## What is being asked
Among the entries below, count the lines that contain the word "unnormalised". Respond with the count only.

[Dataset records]
/-- [folklore] **AT THE LEVEL OF WEDGE COUNTS, ONE LAW FOR ALL AXES:**
`wedge(Γ^{ρ_c}_{(μ,y),x}; R1 A, R1 B) = ε_μ · wedge(Γ^{ρ_c}_{(μ, bref y), x̃}; A, B)` (`L` odd). -/
theorem wedge_gammaCAt_pairForm_R1 {L : ℕ} (hL : Odd L) (α μ : Fin d) (A B : Form1 d ℝ) (y : Fin d → ℤ)
    {b : Fin d → ℕ} (hb : b ∈ box d L) :
    wedge (gammaCAt (ctr d L) (pairForm (R1 α A) (R1 α B)) L μ y b)
      = reflSign α μ * wedge (gammaCAt (ctr d L) (pairForm A B) L μ (bref α μ y) (bflip α L b)) := by
  by_cases h : μ = α
  · subst h
    rw [gammaCAt_pairForm_R1_self hL μ A B y hb, wedge_rev, reflSign_self, neg_one_mul]
  · rw [gammaCAt_pairForm_R1_of_ne hL h A B y hb, reflSign_of_ne h, one_mul, bref_of_ne h]

end Transport

/-! ## §4 The pure sign laws: `q¹`, the coarse-bond count, and the W-Hessian count `h` -/

section PureLaws

/-- [folklore] The integer count `q¹` read in `ℝ` through the unit single-bond form. -/
theorem cast_linCountAt (ρ : Fin d → ℤ) (L : ℕ) (μ : Fin d) (y : Fin d → ℤ) (f : Bond d) :
    ((linCountAt ρ L μ y f : ℤ) : ℝ) = linAvgAt ρ (single f (1 : ℝ)) L μ y := by
  rw [linAvgAt_single, Int.smul_one_eq_cast]

/-- [folklore] The coarse-bond count read in `ℝ`. -/
theorem cast_cCountAt (ρ : Fin d → ℤ) (L : ℕ) (μ : Fin d) (y : Fin d → ℤ) (f : Bond d) :
    ((cCountAt ρ L μ y f : ℤ) : ℝ) = (segUp (single f (1 : ℝ)) ((L : ℤ) • y + ρ) μ L).sum := by
  rw [segUp_root_sum_single, Int.smul_one_eq_cast]

/-- [folklore] The W-Hessian count read in `ℝ`: the sum of the wedge counts of the real unit pair words. -/
theorem cast_hessCountAt (ρ : Fin d → ℤ) (L : ℕ) (μ : Fin d) (y : Fin d → ℤ) (f f' : Bond d) :
    ((hessCountAt ρ L μ y f f' : ℤ) : ℝ)
      = ∑ b ∈ box d L, wedge (gammaCAt ρ (pairForm (single f (1 : ℝ)) (single f' (1 : ℝ))) L μ y b) := by
  rw [hessCountAt_eq_sum_wedge, Int.cast_sum]
  refine Finset.sum_congr rfl fun b _ => ?_
  rw [pairForm_single, ← gammaCAt_map, wedge_map_smulPair_one]

/-- [folklore] **THE LINEAR KERNEL IS REFLECTION-COVARIANT** (centred root, `L` odd, every axis):
`q(f̄)_{(μ, y)} = ε_{f.1} ε_μ · q(f)_{(μ, y′)}`, `y′ = bref α μ y` (unnormalised counts). -/
theorem linCountAt_fref {L : ℕ} (hL : Odd L) (α μ : Fin d) (y : Fin d → ℤ) (f : Bond d) :
    linCountAt (ctr d L) L μ y (fref α f) = zsgn α f.1 * zsgn α μ * linCountAt (ctr d L) L μ (bref α μ y) f := by
  have key : linAvgAt (ctr d L) (R1 α (single f (1 : ℝ))) L μ y
      = reflSign α μ * linAvgAt (ctr d L) (single f (1 : ℝ)) L μ (bref α μ y) := by
    rw [linAvgAt_R1 hL, R1_apply]
  rw [R1_single, mul_one, linAvgAt_single, linAvgAt_single, zsmul_eq_mul, zsmul_eq_mul, mul_one] at key
  have h2 : ((linCountAt (ctr d L) L μ y (fref α f) : ℤ) : ℝ)
      = reflSign α f.1 * reflSign α μ * linCountAt (ctr d L) L μ (bref α μ y) f := by
    linear_combination (reflSign α f.1) * key
      - (linCountAt (ctr d L) L μ y (fref α f) : ℝ) * reflSign_mul_self α f.1
  have h3 : ((linCountAt (ctr d L) L μ y (fref α f) : ℤ) : ℝ)
      = ((zsgn α f.1 * zsgn α μ * linCountAt (ctr d L) L μ (bref α μ y) f : ℤ) : ℝ) := by
    rw [Int.cast_mul, Int.cast_mul, cast_zsgn, cast_zsgn]; exact h2
  exact_mod_cast h3

/-- [folklore] **THE COARSE-BOND COUNT IS REFLECTION-COVARIANT** (centred root, `L` odd): `c(f̄)_{(μ,y)} = ε_{f.1} ε_μ c(f)_{(μ,y′)}`. -/
theorem cCountAt_fref {L : ℕ} (hL : Odd L) (α μ : Fin d) (y : Fin d → ℤ) (f : Bond d) :
    cCountAt (ctr d L) L μ y (fref α f) = zsgn α f.1 * zsgn α μ * cCountAt (ctr d L) L μ (bref α μ y) f := by
  have key : (segUp (R1 α (single f (1 : ℝ))) ((L : ℤ) • y + ctr d L) μ L).sum
      = reflSign α μ * (segUp (single f (1 : ℝ)) ((L : ℤ) • bref α μ y + ctr d L) μ L).sum := by
    by_cases h : μ = α
    · subst h
      rw [segUp_R1_self, sref_root_ctr hL, segDown_eq_rev_segUp, rev_sum, reflSign_self, bref_self, smul_sub,
        neg_one_mul]
      congr 3
      abel
    · rw [segUp_R1_of_ne h, sref_root_ctr hL, reflSign_of_ne h, one_mul, bref_of_ne h]
  rw [R1_single, mul_one] at key
  have hs : ∀ (g : Bond d) (c : ℝ) (z : Fin d → ℤ),
      (segUp (single g c) z μ L).sum = c * (segUp (single g (1 : ℝ)) z μ L).sum := by
    intro g c z
    have : single g c = mapForm (AddMonoidHom.mulLeft c) (single g (1 : ℝ)) := by
      funext κ x; simp only [single_apply, mapForm_apply, AddMonoidHom.coe_mulLeft]; split_ifs <;> simp
    rw [this, ← segUp_map, ← map_list_sum]; rfl
  rw [hs, ← cast_cCountAt, ← cast_cCountAt] at key
  have h2 : ((cCountAt (ctr d L) L μ y (fref α f) : ℤ) : ℝ)
      = reflSign α f.1 * reflSign α μ * cCountAt (ctr d L) L μ (bref α μ y) f := by
    linear_combination (reflSign α f.1) * key
      - (cCountAt (ctr d L) L μ y (fref α f) : ℝ) * reflSign_mul_self α f.1
  have h3 : ((cCountAt (ctr d L) L μ y (fref α f) : ℤ) : ℝ)
      = ((zsgn α f.1 * zsgn α μ * cCountAt (ctr d L) L μ (bref α μ y) f : ℤ) : ℝ) := by
    rw [Int.cast_mul, Int.cast_mul, cast_zsgn, cast_zsgn]; exact h2
  exact_mod_cast h3

/-- [folklore] **THE W-HESSIAN KERNEL IS REFLECTION-COVARIANT** (centred root, `L` odd, every axis):
`h(f̄, f̄′)_{(μ,y)} = ε_{f.1} ε_{f′.1} ε_μ · h(f, f′)_{(μ,y′)}` (unnormalised counts). -/
theorem hessCountAt_fref {L : ℕ} (hL : Odd L) (α μ : Fin d) (y : Fin d → ℤ) (f f' : Bond d) :
    hessCountAt (ctr d L) L μ y (fref α f) (fref α f')
      = zsgn α f.1 * zsgn α f'.1 * zsgn α μ * hessCountAt (ctr d L) L μ (bref α μ y) f f' := by
  have h2 : ((hessCountAt (ctr d L) L μ y (fref α f) (fref α f') : ℤ) : ℝ)
      = reflSign α f.1 * reflSign α f'.1 * reflSign α μ * hessCountAt (ctr d L) L μ (bref α μ y) f f' := by
    rw [cast_hessCountAt, cast_hessCountAt, single_fref, single_fref, Finset.mul_sum,
      ← sum_box_bflip α L (fun b => reflSign α f.1 * reflSign α f'.1 * reflSign α μ *
          wedge (gammaCAt (ctr d L) (pairForm (single f (1 : ℝ)) (single f' (1 : ℝ))) L μ (bref α μ y) b))]
    refine Finset.sum_congr rfl fun b hb => ?_
    rw [gammaCAt_pairForm_smul, wedge_map_mul, wedge_gammaCAt_pairForm_R1 hL α μ _ _ y hb]
    ring
  have h3 : ((hessCountAt (ctr d L) L μ y (fref α f) (fref α f') : ℤ) : ℝ)
      = ((zsgn α f.1 * zsgn α f'.1 * zsgn α μ * hessCountAt (ctr d L) L μ (bref α μ y) f f' : ℤ) : ℝ) := by
    rw [Int.cast_mul, Int.cast_mul, Int.cast_mul, cast_zsgn, cast_zsgn, cast_zsgn]; exact h2
  exact_mod_cast h3

end PureLaws

/-! ## §5 The product-chart field–multiplier count: covariance UP TO TWO CONTACT TERMS, and the witness that no pure
sign law holds -/

section ProductChart

/-- [folklore] **REFLECTION LAW OF THE PRODUCT-CHART FIELD–MULTIPLIER COUNT** (centred root, `L` odd, every axis `α`):
`m(f̄, f̄′)_{(μ,y)} = ε_{f.1} ε_{f′.1} · ( ε_μ m(f,f′)_{(μ,y′)} − 2ε_μ L^d [f = f′ ∧ f ∥ α] q(f)_{(μ,y′)} − (1 − ε_μ) q(f)_{(μ,y′)} q(f′)_{(μ,y′)} )`
(unnormalised: `m = vhCountAt = 2L^{2d}·m_b`, `q = linCountAt = L^d·q¹_b`).  The pure part is the law of `h` and `q`
(§4); the two CONTACT TERMS are the same-bond BCH contact `[W, B]` of the product chart `U = e^W e^B` on `α`-bonds (node
7a's `½ Z([W,B]_bw)` summand transforms without the orientation sign) and, on the reflected coarse axis `μ = α` only, the
rank-one `q ⊗ q` summand (node 7a's `−½[ZW, ZB]`, even where odd is demanded). -/
theorem vhCountAt_fref {L : ℕ} (hL : Odd L) (α μ : Fin d) (y : Fin d → ℤ) (f f' : Bond d) :
    vhCountAt (ctr d L) L μ y (fref α f) (fref α f')
      = zsgn α f.1 * zsgn α f'.1 *
          (zsgn α μ * vhCountAt (ctr d L) L μ (bref α μ y) f f'
            - 2 * (L : ℤ) ^ d * zsgn α μ * (if f = f' ∧ f.1 = α then linCountAt (ctr d L) L μ (bref α μ y) f else 0)
            - (1 - zsgn α μ) * (linCountAt (ctr d L) L μ (bref α μ y) f * linCountAt (ctr d L) L μ (bref α μ y) f')) := by
  rw [vhCountAt, vhCountAt, hessCountAt_fref hL, linCountAt_fref hL, linCountAt_fref hL]
  have hμ := zsgn_mul_self α μ
  obtain rfl | hne := eq_or_ne f f'
  · rw [if_pos rfl, if_pos rfl]
    by_cases h1 : f.1 = α
    · have e1 : zsgn α f.1 = -1 := by rw [h1]; exact zsgn_self α
      rw [if_pos ⟨rfl, h1⟩, e1]
      linear_combination (-(linCountAt (ctr d L) L μ (bref α μ y) f * linCountAt (ctr d L) L μ (bref α μ y) f)) * hμ
    · rw [if_neg (fun h => h1 h.2), zsgn_of_ne h1]
      linear_combination (-(linCountAt (ctr d L) L μ (bref α μ y) f * linCountAt (ctr d L) L μ (bref α μ y) f)) * hμ
  · have hne' : fref α f ≠ fref α f' := fun h => hne (fref_injective α h)
    rw [if_neg hne', if_neg hne, if_neg (fun h => hne h.1)]
    linear_combination
      (-(zsgn α f.1 * zsgn α f'.1 * linCountAt (ctr d L) L μ (bref α μ y) f * linCountAt (ctr d L) L μ (bref α μ y) f'))
        * hμ

/-- [folklore] The same law with the signs moved to the other side (`ε² = 1`). -/
theorem vhCountAt_fref' {L : ℕ} (hL : Odd L) (α μ : Fin d) (y : Fin d → ℤ) (f f' : Bond d) :
    zsgn α f.1 * zsgn α f'.1 * vhCountAt (ctr d L) L μ y (fref α f) (fref α f')
      = zsgn α μ * vhCountAt (ctr d L) L μ (bref α μ y) f f'
        - 2 * (L : ℤ) ^ d * zsgn α μ * (if f = f' ∧ f.1 = α then linCountAt (ctr d L) L μ (bref α μ y) f else 0)
        - (1 - zsgn α μ) * (linCountAt (ctr d L) L μ (bref α μ y) f * linCountAt (ctr d L) L μ (bref α μ y) f') := by
  rw [vhCountAt_fref hL]
  have hf := zsgn_mul_self α f.1
  have hf' := zsgn_mul_self α f'.1
  linear_combination
    ((zsgn α μ * vhCountAt (ctr d L) L μ (bref α μ y) f f'
        - 2 * (L : ℤ) ^ d * zsgn α μ * (if f = f' ∧ f.1 = α then linCountAt (ctr d L) L μ (bref α μ y) f else 0)
        - (1 - zsgn α μ) * (linCountAt (ctr d L) L μ (bref α μ y) f * linCountAt (ctr d L) L μ (bref α μ y) f'))
      * (zsgn α f'.1 * zsgn α f'.1)) * hf
    + ((zsgn α μ * vhCountAt (ctr d L) L μ (bref α μ y) f f'
        - 2 * (L : ℤ) ^ d * zsgn α μ * (if f = f' ∧ f.1 = α then linCountAt (ctr d L) L μ (bref α μ y) f else 0)
        - (1 - zsgn α μ) * (linCountAt (ctr d L) L μ (bref α μ y) f * linCountAt (ctr d L) L μ (bref α μ y) f'))) * hf'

## Completed task
3